McLane first came to the Kentucky Air National Guard in 1996 when the special tactics unit was a flight of about 24 members. He earned his combat control beret in 1997, maintaining full combat mission-ready status as a traditional Guardsman while attending college and, eventually, teaching high school math, science and history. His military career includes assignments as a special tactics squadron flight commander and weapons and tactics officer.

“I have known Major McLane since he was an NCO, and I had a lot of respect for him then,” said Chief Master Sgt. Tom DeSchane, the squadron’s combat control enlisted manager. “He has vision and he likes to have as much input as he can before he makes decisions. I think that’s what is going to make him a successful commander for the STS.”

Now staffed with more than 80 personnel, the squadron provides a rapidly deployable force to establish positive control of the air-ground interface, battlefield trauma care, terminal attack control, personnel recovery and air/ground meteorological effects forecasting in support of overseas contingency operations and domestic disasters.
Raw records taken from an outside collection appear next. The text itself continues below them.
import Summits.BirchSwinnertonDyer.BirchSwinnertonDyer.Theorems.KatoDescentPotSupersingularCartanMuRoadRealClassNumberDoors
import Literature.NumberTheory.EllipticCurves.FineSelmerMuRoadDoors
import Literature.NumberTheory.EllipticCurves.DivisionFieldClassNumberInvolutionDescent
import Literature.NumberTheory.IwasawaTheory.ClassicalMuInvariantOnePrimeProofs
import HarnessLib

/-!
# Route `KatoDescentPotSupersingular` (rung K9, sub-rung B5 = O6 wild `p = 3`, cell `bsd-potss`): the IMAGE-FREE μ-road door on the WHOLE
# division field `ℚ(W[3])` — U₀ `MissingUpperBoundAt W 3` on an irreducible rank-`0` O6 row from TWO CLASS-GROUP INTEGERS of `ℚ(W[3])`
# (Iwasawa 1956: `3 ∤ h`, one prime above `3`), with Iwasawa's 1956 theorem DISCHARGED by the tree theorem
# `iwasawa1956_classNumberPExp_eq_zero_of_not_dvd_classNumber_of_unique_prime_holds`
# (seat `bsd-potss-k9-c4` g22; route-free; `--supports stmt-BirchSwinnertonDyer-19197 --as helper`; closes nothing)

HONEST FRAMING. THEOREMS ONLY (no definition, no named fact, no `sorry`); nothing is booked; items 19189 / 19197 / 19942 stay OPEN at
class level; (A), Conjecture A and BSD are proved for NO curve here.  This is the K9 (`ClassO6 W 3`) twin of seat k8t-c4 g18's (t′) door
`CartanMuRoadDoorsTprimeFive.missingUpperBoundAt_tame_of_not_dvd_classNumber_divisionField_of_unique_prime` (§5, p644815).

THE ROAD.  `MissingUpperBoundAt W 3` (`ord₃ #Ш(W) ≤ ord₃ #Ш_an(W)`) ⟸ k9-c4 g5's fine-Selmer port of Kato 14.5 (3)
(`WildFineSelmerSupersingularCMAnchor.missingUpperBoundAt_wild_of_conjA`: named facts A161-fine `hKatoA`, GZK `hGZK`, modularity `hmod`;
`r_an = 0`, `ClassO6 W 3`, `W[3]` irreducible) ⟸ statement (A) at `(W,3)` ⟸ Coates–Sujatha Thm. 3.4 (`hCS`, named fact) ⟸ classical
`μ = 0` for the cyclotomic `ℤ₃`-extension of `L = ℚ(W[3])` ⟸ IWASAWA 1956: `3 ∤ h(L)` and `L` has exactly one prime above `3` — and the
last implication is the tree THEOREM `iwasawa1956_…_holds` (Literature `ClassicalMuInvariantOnePrimeProofs`, from Washington Thm. 10.4),
so the door displays NO μ-hypothesis, NO image datum, NO Ferrero–Washington / Iwasawa-growth / Fukuda fact: only `hKatoA hGZK hmod hCS`
and the two integers of `L`.  §1 gives the (A)-level doors at any odd `p` (the `hIw`-free forms of conjA-anchor g8's
`CartanMuRoadDoors.conjA_of_not_dvd_classNumber_of_unique_prime` and of the GRH-free involution form
`CoatesSujatha2005.fineSelmerDual_moduleFinite_of_unique_prime_of_involutions`, p576582); §2 the U₀ doors at `p = 3`; §3 the `hIw`-free
form of this seat's g18 REAL-SUBFIELD door (`K⁺ = ℚ(W[3])^c`, `CartanMuRoadRealDoors.…_of_realClassNumber`, p630180).

USE (this seat's records `…WildUpperMuRoadThreeClassNumberRecordsNN`, g22): the 167 U₀-ns `3Nn` rows of 19189 → 19197 on which
conjA-anchor g8's census (kit j289900) finds `h(ℚ(E[3])) ∈ {1,4,8,16,64,256}` and `3𝓞_L = 𝔓⁸` with `f = 2` (one prime) — a SECOND road
beside the unit-twist records, with displayed inputs disjoint from the unit-twist road's four held facts.

References: [Iwasawa1956]; [Greenberg2001IwasawaPastPresent] Prop. 2.1 (p. 339); [Washington1997] Thm. 10.4, Prop. 13.22;
[CoatesSujatha2005] Thm. 3.4 (§3); [Kato2004Asterisque] Thm. 12.5 (3), Thm. 14.5 (3); [NeukirchANT1999] Ch. III §1 (1.6) (iv).
-/

set_option linter.dupNamespace false
set_option autoImplicit false

noncomputable section

open scoped NumberField
open Field IntermediateField WeierstrassCurve IsDedekindDomain Literature.NumberTheory.EllipticCurves
  Literature.NumberTheory.GaloisRepresentations Literature.NumberTheory.SerreUniformity
  Literature.NumberTheory.IwasawaTheory Literature.NumberTheory.EllipticCurves.Rank1Residual.Typed
  Summit.BirchSwinnertonDyer.Rank1Residual.Additive

namespace Summit.BirchSwinnertonDyer.BirchSwinnertonDyer.Theorems.DivisionFieldClassNumberDoor

/-! ## §1 Statement (A) at `(W, p)`, `p` odd, from Iwasawa 1956 on `ℚ(W[p])` — the named fact `hIw` discharged -/

section ConjA

variable (W : WeierstrassCurve ℚ) [W.IsElliptic]

/-- **(A) at `(W, p)` from the Iwasawa-1956 certificate of `ℚ(W[p])`** (`p` odd; `p ∤ h(ℚ(W[p]))`, exactly one prime above `p`),
modulo the single named fact Coates–Sujatha Thm. 3.4 (`hCS`): conjA-anchor g8's `CartanMuRoadDoors.conjA_of_not_dvd_classNumber_of_unique_prime`
with its hypothesis `hIw` (Iwasawa 1956) DISCHARGED by the tree theorem `iwasawa1956_…_holds`.  CONDITIONAL on `hCS`; (A) is not asserted.
[cite: Greenberg2001IwasawaPastPresent, Prop. 2.1 p. 339] [cite: Washington1997, Thm. 10.4, Prop. 13.22] [cite: CoatesSujatha2005, Thm. 3.4 (§3)] -/
theorem conjA_of_not_dvd_classNumber_divisionField_of_unique_prime
    (hCS : CoatesSujatha2005.thm34_fineSelmerDual_moduleFinite_of_classicalMuVanishes_divisionField)
    (p : ℕ) [Fact p.Prime] (hp : p ≠ 2)
    (hh : haveI : NeZero p := ⟨(Fact.out : p.Prime).ne_zero⟩
      haveI : NumberField (W.divisionField p) := NumberField.mk
      ¬ p ∣ NumberField.classNumber (W.divisionField p))
    (hv : haveI : NeZero p := ⟨(Fact.out : p.Prime).ne_zero⟩
      haveI : NumberField (W.divisionField p) := NumberField.mk
      ∃! v : HeightOneSpectrum (𝓞 (W.divisionField p)), ((p : ℕ) : 𝓞 (W.divisionField p)) ∈ v.asIdeal)
    (κ : ZpExtension ℚ p) (hκ : κ.IsCyclotomic) :
    ∃ (γ : absoluteGaloisGroup ℚ) (D : W.FineSelmerDualData κ γ),
      Module.Finite ℤ_[p] (RestrictScalars ℤ_[p] (IwasawaAlgebra p) D.X) :=
  CoatesSujatha2005.fineSelmerDual_moduleFinite_of_not_dvd_classNumber_of_unique_prime
    iwasawa1956_classNumberPExp_eq_zero_of_not_dvd_classNumber_of_unique_prime_holds hCS W p hp hh hv κ hκ

/-- **(A) at `(W, p)` from the GRH-free INVOLUTION certificate** (`p` odd): conjA-anchor g8's
`CoatesSujatha2005.fineSelmerDual_moduleFinite_of_unique_prime_of_involutions` (two index-2 subfields of `ℚ(W[p])` with class number
prime to `p` — for a Cartan-normaliser image at `p = 3` the octic fields `ℚ(P)` and `ℚ(x(W[3]))` — replace `p ∤ h(ℚ(W[p]))`) with `hIw`
DISCHARGED.  Displayed: `τ_b, τ_g, τ_z ∈ Γ_ℚ` with `τ_b² = τ_z² = 1` and `τ_z = τ_b τ_g τ_b τ_g⁻¹` ON `W[p]`, the two class numbers, and one
prime of `ℚ(W[p])` above `p`.  CONDITIONAL on `hCS`; (A) is not asserted. [cite: NeukirchANT1999, Ch. III §1 Prop. (1.6) (iv)]
[cite: Greenberg2001IwasawaPastPresent, Prop. 2.1 p. 339] [cite: CoatesSujatha2005, Thm. 3.4 (§3)] -/
theorem conjA_of_unique_prime_of_involutions
    (hCS : CoatesSujatha2005.thm34_fineSelmerDual_moduleFinite_of_classicalMuVanishes_divisionField)
    (p : ℕ) [Fact p.Prime] (hp2 : p ≠ 2) (τb τg τz : absoluteGaloisGroup ℚ)
    (hb : haveI : NeZero p := ⟨(Fact.out : p.Prime).ne_zero⟩
      ∀ T : geomTorsion W (p : ℤ), τb • (τb • T) = T)
    (hz : haveI : NeZero p := ⟨(Fact.out : p.Prime).ne_zero⟩
      ∀ T : geomTorsion W (p : ℤ), τz • (τz • T) = T)
    (hrel : haveI : NeZero p := ⟨(Fact.out : p.Prime).ne_zero⟩
      ∀ T : geomTorsion W (p : ℤ), τz • T = τb • (τg • (τb • (τg⁻¹ • T))))
    (hKb : haveI : NeZero p := ⟨(Fact.out : p.Prime).ne_zero⟩
      haveI : NumberField (W.divisionField p) := NumberField.mk
      ¬ p ∣ NumberField.classNumber (fixedField (Subgroup.zpowers (absRestrictNormalHom (W.divisionField p) τb))))
    (hKz : haveI : NeZero p := ⟨(Fact.out : p.Prime).ne_zero⟩
      haveI : NumberField (W.divisionField p) := NumberField.mk
      ¬ p ∣ NumberField.classNumber (fixedField (Subgroup.zpowers (absRestrictNormalHom (W.divisionField p) τz))))
    (hv : haveI : NeZero p := ⟨(Fact.out : p.Prime).ne_zero⟩
      haveI : NumberField (W.divisionField p) := NumberField.mk
      ∃! v : HeightOneSpectrum (𝓞 (W.divisionField p)), ((p : ℕ) : 𝓞 (W.divisionField p)) ∈ v.asIdeal)
    (κ : ZpExtension ℚ p) (hκ : κ.IsCyclotomic) :
    ∃ (γ : absoluteGaloisGroup ℚ) (D : W.FineSelmerDualData κ γ),
      Module.Finite ℤ_[p] (RestrictScalars ℤ_[p] (IwasawaAlgebra p) D.X) :=
  CoatesSujatha2005.fineSelmerDual_moduleFinite_of_unique_prime_of_involutions
    iwasawa1956_classNumberPExp_eq_zero_of_not_dvd_classNumber_of_unique_prime_holds hCS W p hp2 τb τg τz hb hz hrel hKb hKz
    hv κ hκ

end ConjA

/-! ## §2 U₀ `MissingUpperBoundAt W 3` on an irreducible rank-`0` O6 row from Iwasawa 1956 on `ℚ(W[3])` -/

section Upper

variable (W : WeierstrassCurve ℚ) [W.IsElliptic] [W.IsGloballyMinimal]

set_option synthInstance.maxHeartbeats 400000 in
/-- **U₀ at an irreducible rank-`0` O6 row from TWO CLASS-GROUP INTEGERS of `ℚ(W[3])`** (the image-free μ-road door, K9 twin of
k8t-c4's §5): `MissingUpperBoundAt W 3` (`ord₃ #Ш(W) ≤ ord₃ #Ш_an(W)`) for `r_an = 0`, `ClassO6 W 3`, `W[3]` irreducible, from the named
facts A161-fine `hKatoA`, GZK `hGZK`, modularity `hmod`, Coates–Sujatha Thm. 3.4 `hCS`, and the displayed `hh : 3 ∤ h(ℚ(W[3]))`,
`hv :` «exactly one prime of `ℚ(W[3])` above `3`» — Iwasawa 1956 being the tree theorem `iwasawa1956_…_holds`.  CONDITIONAL; nothing
booked; BSD for no curve. [cite: Kato2004Asterisque, Thm. 14.5 (3) (p. 236), Thm. 12.5 (3) (p. 222)] [cite: CoatesSujatha2005, Thm. 3.4 (§3)]
[cite: Greenberg2001IwasawaPastPresent, Prop. 2.1 p. 339] [cite: Washington1997, Thm. 10.4, Prop. 13.22] -/
theorem missingUpperBoundAt_three_of_not_dvd_classNumber_divisionField_of_unique_prime
    (hKatoA : Kato2004.rankZero_padicValNat_sha_add_padicValNat_tamagawa_le_of_additive_potGood_of_irreducible_of_fineSelmerDual_fg)
    (hGZK : rank_eq_analyticRank_of_analyticRank_le_one) (hmod : hasEntireLFunction_rat)
    (hCS : CoatesSujatha2005.thm34_fineSelmerDual_moduleFinite_of_classicalMuVanishes_divisionField) [Fact (3 : ℕ).Prime]
    (hr : W.analyticRank = 0) (hO : ClassO6 W 3) (hirr : W.HasIrreducibleModPGaloisRep 3)
    (hh : haveI : NumberField (W.divisionField 3) := NumberField.mk
      ¬ 3 ∣ NumberField.classNumber (W.divisionField 3))
    (hv : haveI : NumberField (W.divisionField 3) := NumberField.mk
      ∃! v : HeightOneSpectrum (𝓞 (W.divisionField 3)), ((3 : ℕ) : 𝓞 (W.divisionField 3)) ∈ v.asIdeal) :
    MissingUpperBoundAt W 3 :=
  WildFineSelmerSupersingularCMAnchor.missingUpperBoundAt_wild_of_conjA hKatoA hGZK hmod W hr hO hirr
    (conjA_of_not_dvd_classNumber_divisionField_of_unique_prime W hCS 3 (by decide) hh hv)

set_option synthInstance.maxHeartbeats 400000 in
/-- **U₀ at an irreducible rank-`0` O6 row from the GRH-free INVOLUTION certificate of `ℚ(W[3])`**: as
`missingUpperBoundAt_three_of_not_dvd_classNumber_divisionField_of_unique_prime` with `3 ∤ h(ℚ(W[3]))` replaced by the class numbers of
the fixed fields of two involutions `τ_b|_L`, `τ_z|_L` with `τ_z = τ_b τ_g τ_b τ_g⁻¹` on `W[3]` (for a Cartan-normaliser image: `ℚ(P)` and
`ℚ(x(W[3]))`, degree 8 on `3Nn` rows).  CONDITIONAL on `hKatoA hGZK hmod hCS`; nothing booked; BSD for no curve.
[cite: Kato2004Asterisque, Thm. 14.5 (3) (p. 236)] [cite: NeukirchANT1999, Ch. III §1 Prop. (1.6) (iv)] [cite: CoatesSujatha2005, Thm. 3.4 (§3)] -/
theorem missingUpperBoundAt_three_of_unique_prime_of_involutions
    (hKatoA : Kato2004.rankZero_padicValNat_sha_add_padicValNat_tamagawa_le_of_additive_potGood_of_irreducible_of_fineSelmerDual_fg)
    (hGZK : rank_eq_analyticRank_of_analyticRank_le_one) (hmod : hasEntireLFunction_rat)
    (hCS : CoatesSujatha2005.thm34_fineSelmerDual_moduleFinite_of_classicalMuVanishes_divisionField) [Fact (3 : ℕ).Prime]
    (hr : W.analyticRank = 0) (hO : ClassO6 W 3) (hirr : W.HasIrreducibleModPGaloisRep 3) (τb τg τz : absoluteGaloisGroup ℚ)
    (hb : ∀ T : geomTorsion W ((3 : ℕ) : ℤ), τb • (τb • T) = T) (hz : ∀ T : geomTorsion W ((3 : ℕ) : ℤ), τz • (τz • T) = T)
    (hrel : ∀ T : geomTorsion W ((3 : ℕ) : ℤ), τz • T = τb • (τg • (τb • (τg⁻¹ • T))))
    (hKb : haveI : NumberField (W.divisionField 3) := NumberField.mk
      ¬ 3 ∣ NumberField.classNumber (fixedField (Subgroup.zpowers (absRestrictNormalHom (W.divisionField 3) τb))))
    (hKz : haveI : NumberField (W.divisionField 3) := NumberField.mk
      ¬ 3 ∣ NumberField.classNumber (fixedField (Subgroup.zpowers (absRestrictNormalHom (W.divisionField 3) τz))))
    (hv : haveI : NumberField (W.divisionField 3) := NumberField.mk
      ∃! v : HeightOneSpectrum (𝓞 (W.divisionField 3)), ((3 : ℕ) : 𝓞 (W.divisionField 3)) ∈ v.asIdeal) :
    MissingUpperBoundAt W 3 :=
  WildFineSelmerSupersingularCMAnchor.missingUpperBoundAt_wild_of_conjA hKatoA hGZK hmod W hr hO hirr
    (conjA_of_unique_prime_of_involutions W hCS 3 (by decide) τb τg τz hb hz hrel hKb hKz hv)

end Upper

/-! ## §3 The REAL-SUBFIELD door of g18 (`K⁺ = ℚ(W[3])^c`, `3Nn` rows) with Iwasawa 1956 discharged -/

section Real

variable (W : WeierstrassCurve ℚ) [W.IsElliptic] [W.IsGloballyMinimal]

/-- **U₀ at a `3Nn` row from Iwasawa's 1956 criterion on the maximal real subfield `K⁺ = ℚ(W[3])^c`** — this seat's g18 door
`CartanMuRoadRealDoors.missingUpperBoundAt_three_of_hasModPImageEqNonsplitCartanNormalizer_of_realClassNumber` (p630180) with the named
fact `hIw` DISCHARGED by `iwasawa1956_…_holds`; still modulo Iwasawa's growth theorem `hI` and Ferrero–Washington `hFW` (the passage
`K⁺ ↝ ℚ(W[3])`), the image predicate `3Nn` and a complex conjugation `c`; displayed `hh : 3 ∤ h(K⁺)` (degree 8) and `hv`.  CONDITIONAL;
nothing booked; BSD for no curve. [cite: Kato2004Asterisque, Thm. 14.5 (3) (p. 236)] [cite: Greenberg2001IwasawaPastPresent, Prop. 2.1 p. 339]
[cite: CoatesSujatha2005, Thm. 3.4 (§3)] -/
theorem missingUpperBoundAt_three_of_hasModPImageEqNonsplitCartanNormalizer_of_realClassNumber
    (hKatoA : Kato2004.rankZero_padicValNat_sha_add_padicValNat_tamagawa_le_of_additive_potGood_of_irreducible_of_fineSelmerDual_fg)
    (hGZK : rank_eq_analyticRank_of_analyticRank_le_one) (hmod : hasEntireLFunction_rat)
    (hCS : CoatesSujatha2005.thm34_fineSelmerDual_moduleFinite_of_classicalMuVanishes_divisionField)
    (hI : iwasawa1959_classNumberPExp_growth) (hFW : ferreroWashington1979_classicalMuVanishes) [Fact (3 : ℕ).Prime]
    (hr : W.analyticRank = 0) (hO : ClassO6 W 3) (hirr : W.HasIrreducibleModPGaloisRep 3)
    (himg : HasModPImageEqNonsplitCartanNormalizer W 3) {c : absoluteGaloisGroup ℚ} (hc : IsComplexConjugation (Rat.castHom ℝ) c)
    (hh : haveI : NumberField ↥(W.divisionField 3) := NumberField.mk
      ¬ 3 ∣ NumberField.classNumber ↥(fixedField (Subgroup.zpowers (absRestrictNormalHom (W.divisionField 3) c))))
    (hv : haveI : NumberField ↥(W.divisionField 3) := NumberField.mk
      ∃! v : HeightOneSpectrum (𝓞 ↥(fixedField (Subgroup.zpowers (absRestrictNormalHom (W.divisionField 3) c)))),
        ((3 : ℕ) : 𝓞 ↥(fixedField (Subgroup.zpowers (absRestrictNormalHom (W.divisionField 3) c)))) ∈ v.asIdeal) :
    MissingUpperBoundAt W 3 :=
  CartanMuRoadRealDoors.missingUpperBoundAt_three_of_hasModPImageEqNonsplitCartanNormalizer_of_realClassNumber W hKatoA hGZK hmod
    hCS hI hFW iwasawa1956_classNumberPExp_eq_zero_of_not_dvd_classNumber_of_unique_prime_holds hr hO hirr himg hc hh hv

end Real

end Summit.BirchSwinnertonDyer.BirchSwinnertonDyer.Theorems.DivisionFieldClassNumberDoor

end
“I want people to be proud of the job that they are doing, proud of their squadron and proud to be a member of it,” McLane emphasized. “If they have the proud ownership of their position, they are going to do their job better.”

Mission readiness is another top priority. McLane has deployed numerous times in support of military contingency and combat operations, including Enduring Freedom and Iraqi Freedom; multiple Joint Chiefs of Staff-directed exercises; and civil natural-disaster response operations and state exercises.

“I’m not interested in fighting the last war,” he told the audience. “I’m interested in fighting the next one. I’m not interested in preparing for the last natural disaster we have faced. I am very concerned with being ready to respond to all of them.”

“When you look at the mission of special tactics, our federal and state mission, where they overlap is what we are going to train to and what we are going to be good at. If we do that, we will be ready for the future war and be ready for what the state needs us to do.”